「長公主待譚姑娘真好,就像待親姐妹一般好。」韓江說。
衛泱覺得,她與譚映汐之間的關係不能說像親姐妹一般親,畢竟她與她的親姐妹並沒有那麼親。
若非要形容她與譚映汐之間的關係,那就是比親姐妹還要好。
「韓江,不瞞你說,我在像衛霖這般大的時候,就與映汐相識了,我倆算是從小一起長大的情份。這皇宮裡的日子,拘束又枯燥,無論皇子還是公主,都很難交到朋友。我不知旁的皇子公主是怎麼想的,至少我是很看重那些來之不易的朋友情份。衛霖是個很重感情的孩子,你若對他有一點兒真心,他必定會百倍報答。所以韓江,你不僅要把衛霖當是你的君,也要試著去做他最真誠的朋友。」
「長公主放心,韓江一定會盡力而為。」
衛泱莞爾,「旁人不一定,韓江定能辦到。
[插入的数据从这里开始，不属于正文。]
import Summits.Ventures.Crystal3D.Theorems.StickyWulffConstantCoaxialWallLawMidPlanarCertA
import Summits.Ventures.Crystal3D.Theorems.StickyWulffConstantCoaxialWallLawMidPlanarCertB
import Summits.Ventures.Crystal3D.Theorems.StickyWulffConstantCoaxialWallLawMidPlanarCertC
import Summits.Ventures.Crystal3D.Theorems.StickyWulffConstantCoaxialWallLawMidPlanarCertD
import Summits.Ventures.Crystal3D.Theorems.StickyWulffConstantCoaxialWallLawMidPlanarCertE
import Summits.Ventures.Crystal3D.Theorems.StickyWulffConstantCoaxialWallLawMidPlanarCertF
import Summits.Ventures.Crystal3D.Theorems.StickyWulffConstantCoaxialWallLawMidPlanarCertG
import Summits.Ventures.Crystal3D.Theorems.StickyWulffConstantCoaxialWallLawMidPlanarCertH
import Summits.Ventures.Crystal3D.Theorems.StickyWulffConstantCoaxialWallLawMidPlanarCertI
import Summits.Ventures.Crystal3D.Theorems.StickyWulffConstantCoaxialWallLawMidPlanarCertJ
import Summits.Ventures.Crystal3D.Theorems.StickyWulffConstantCoaxialWallLawHalfPlanarCert
import HarnessLib

/-!
# The planar-heights certificate on `τ ∈ [0.345, 0.655]`, KERNEL GRADE (assembly of the `decide +kernel` sub-certificates)

HONEST FRAMING. Part of the venture `Summits/Ventures/Crystal3D` (cell `crystal3d-full`), helper
`--supports` the crux `CoaxialWallLaw` (stmt-Ventures-19481, `route-Ventures-StickyWulffConstant`),
REGISTERED line `WallLedgerF`, open stub `stub_coaxialTwoSlabAdhesion`.  RUNG CREDIT ONLY; F-C1 not moved.

**`mp_cert_kernel : azSearchF mpTbl 62832 [5,12,12,12,12] 0 12 = true` on STANDARD AXIOMS** — expanded
(`azSearchFGo_succ_of_children`, `…HalfPlanarCert`) to depth 2 (depth 3 below the two largest subtrees `[0,3,4]`, `[0,4,3]`)
and closed by the sub-certificates `mp_kcert_…` (`…MidPlanarCertA … J`).  Consumed by `…CoaxialWallLawBiPlanarRowMid`.
-/

namespace Summit.Ventures.Crystal3D.Theorems

/-- **The interval certificate, KERNEL GRADE** (assembled from the sub-certificates). -/
theorem mp_cert_kernel : azSearchF mpTbl 62832 [5, 12, 12, 12, 12] 0 12 = true := by
  unfold azSearchF
  rw [show (12 - 1 : ℕ) = 10 + 1 from rfl]
  apply azSearchFGo_succ_of_children
  intro a1 h1
  have h1' : a1 < 5 := by simpa [mpTbl] using h1
  rw [show (10 : ℕ) = 9 + 1 from rfl]
  apply azSearchFGo_succ_of_children
  intro a2 h2
  have h2' : a2 < 5 := by simpa [mpTbl] using h2
  interval_cases a1 <;> interval_cases a2
  · norm_num [azFwdAux, azGet, mpTbl]
    exact mp_kcert_00
  · norm_num [azFwdAux, azGet, mpTbl]
    exact mp_kcert_01
  · norm_num [azFwdAux, azGet, mpTbl]
    exact mp_kcert_02
  · norm_num [azFwdAux, azGet, mpTbl]
    exact mp_kcert_03
  · norm_num [azFwdAux, azGet, mpTbl]
    exact mp_kcert_04
  · norm_num [azFwdAux, azGet, mpTbl]
    exact mp_kcert_10
  · norm_num [azFwdAux, azGet, mpTbl]
    exact mp_kcert_11
  · norm_num [azFwdAux, azGet, mpTbl]
    exact mp_kcert_12
  · norm_num [azFwdAux, azGet, mpTbl]
    exact mp_kcert_13
  · norm_num [azFwdAux, azGet, mpTbl]
    exact mp_kcert_14
  · norm_num [azFwdAux, azGet, mpTbl]
    exact mp_kcert_20
  · norm_num [azFwdAux, azGet, mpTbl]
    exact mp_kcert_21
  · norm_num [azFwdAux, azGet, mpTbl]
    exact mp_kcert_22
  · norm_num [azFwdAux, azGet, mpTbl]
    exact mp_kcert_23
  · norm_num [azFwdAux, azGet, mpTbl]
    exact mp_kcert_24
  · norm_num [azFwdAux, azGet, mpTbl]
    exact mp_kcert_30
  · norm_num [azFwdAux, azGet, mpTbl]
    exact mp_kcert_31
  · norm_num [azFwdAux, azGet, mpTbl]
    exact mp_kcert_32
  · norm_num [azFwdAux, azGet, mpTbl]
    exact mp_kcert_33
  · norm_num [azFwdAux, azGet, mpTbl]
    rw [show (9 : ℕ) = 8 + 1 from rfl]
    apply azSearchFGo_succ_of_children
    intro a3 h3
    have h3' : a3 < 5 := by simpa using h3
    interval_cases a3
    · norm_num [azFwdAux, azGet, mpTbl]
      exact mp_kcert_340
    · norm_num [azFwdAux, azGet, mpTbl]
      exact mp_kcert_341
    · norm_num [azFwdAux, azGet, mpTbl]
      exact mp_kcert_342
    · norm_num [azFwdAux, azGet, mpTbl]
      exact mp_kcert_343
    · norm_num [azFwdAux, azGet, mpTbl]
      exact mp_kcert_344
  · norm_num [azFwdAux, azGet, mpTbl]
    exact mp_kcert_40
  · norm_num [azFwdAux, azGet, mpTbl]
    exact mp_kcert_41
  · norm_num [azFwdAux, azGet, mpTbl]
    exact mp_kcert_42
  · norm_num [azFwdAux, azGet, mpTbl]
    rw [show (9 : ℕ) = 8 + 1 from rfl]
    apply azSearchFGo_succ_of_children
    intro a3 h3
    have h3' : a3 < 5 := by simpa using h3
    interval_cases a3
    · norm_num [azFwdAux, azGet, mpTbl]
      exact mp_kcert_430
    · norm_num [azFwdAux, azGet, mpTbl]
      exact mp_kcert_431
    · norm_num [azFwdAux, azGet, mpTbl]
      exact mp_kcert_432
    · norm_num [azFwdAux, azGet, mpTbl]
      exact mp_kcert_433
    · norm_num [azFwdAux, azGet, mpTbl]
      exact mp_kcert_434
  · norm_num [azFwdAux, azGet, mpTbl]
    exact mp_kcert_44

end Summit.Ventures.Crystal3D.Theorems
/-
Copyright (c) 2026 the pub-hodgecm-mathlib formalisation cell (harness21).  Prover seat hodgecm-mathlib-K2E3-p11 (g6), Track B «K2-LIT» ∕ h413
(`stmt-HodgeConjecture-24833`), line `K2_E3_EllipticInputs`, road (11-3-split-nsc) `sig_K2E3CharLocIntNearSemisimpleSplitThreeNonSupercuspidal` (U12 ED. 20 :419),
brick (nsc-K𝔭-AC-T), part 1∕2: THE TRANSPORT PRINCIPLE FOR THE `K M U` ABSOLUTE CONTINUITY and the involution `g ↦ w₀ (gᵀ)⁻¹ w₀` of `GL₃(F)`.  2026-09-04.
-/
import Summits.HodgeConjecture.HodgeConjecture.Theorems.K2E3GL3ParabolicKMUAbsCont      -- ★ p858599 (this seat): the `GL₃(F)` measure-theoretic frame ((AC) for `![false,false,true]` is consumed in part 2)
import Literature.NumberTheory.Automorphic.GLnTwoBlockLeviStructure                   -- ★ `mem_standardLeviGL_iff`
import Literature.NumberTheory.Automorphic.ReductiveGroupData                         -- ★ `glInt`, `mem_glInt_iff`
import Literature.NumberTheory.Automorphic.ParabolicInductionRefinementProofs          -- ★ `apply_eq_of_mem_unipotentRadicalGL`
import HarnessLib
」
……
在一同用過午膳,又湊在一處說了一會兒話之後,衛霖一行便告辭了。
衛泱站在窗前,目送一行三人走遠,心中甚是欣慰。
「外頭風涼,莫要在窗前久站。」徐紫川關懷說。
衛泱聞言,立馬將窗戶掩上,回身與徐紫川念叨,「霖兒他們也真夠辛苦的,一大早就要去尚文館念書不說,午休的時間還那麼短,用過午膳之後都不夠小睡上一會兒的。我忽然有些慶幸,索性我沒生作皇子,否則單不能午睡這一條,就能讓我生無可戀。」
「說了半天,你是困了吧?」徐紫川一針見血。
「稍微有那麼一點兒。」衛泱答,「但比起午睡,我更想與你下棋。我生辰那天,映汐和忍冬一同送我的那套棋還一次都沒用過呢。那麼滿含心意又別致的棋,放著不用未免也太暴殄天物了。徐紫川,咱們下一盤吧。」
「那你等著,我去把棋盤搬來。」
衛泱點頭,便聽徐紫川的話,先去軟榻上坐下了。
徐紫川十分小心的將棋盤搬來矮几上放穩,又去取了一趟棋子。
「白子還是黑子?」徐紫川問。
「老規矩,當然是先行的黑子。」衛泱說著,從徐紫川手上接過盛放黑子的棋盒,「這棋子真的好香,聞著這個味道,感覺整個人都沉靜下來了。」
徐紫川將棋盤擺正,「你若真的能沉下心來,不急不躁的與我下一盤,沒準兒還真能贏了我。」
「你少打趣我,憑我的棋藝要贏你,還早一百年呢。倘若我真能贏你一盤,那這光輝的一刻必將載入我人生的史冊。」
「俏皮話越來越多了。」徐紫川望著衛泱,眼中滿滿都是疼惜之色,「黑子先行,長公主請吧。」
衛泱笑笑,從棋盒中捻了一粒黑子出來。
這廂,衛泱剛將指間的黑子落在棋盤上,就見福來進了屋。
「回長公主、徐郎中的話,慎王府來人,說是想請徐郎中去府上為慎王殿下複診。」
聽了這話,衛泱和徐紫川都是一怔。
儘管早就料到衛淵一定會請徐紫川單獨去府上一敘,但這也太突然了。
可就算這事兒出的再突然,徐紫川也必須得去。
衛泱和徐紫川心裡都很清楚,衛淵的病是裝出來的。
所謂複診,不過只是個藉口而已。
衛淵請徐紫川過去,必定是別有用心的。
而徐紫川此番前去的目的就是要弄清楚,衛淵究竟在打什麼主意,然後再回來與衛泱商議應對的方法。
「我去準備準備。」徐紫川起身。
「外頭冷,多穿點兒。」雖然知道衛淵不會也不敢對徐紫川不利,但衛泱就是覺得很不放心,卻不能說出不叫徐紫川去慎王府的話。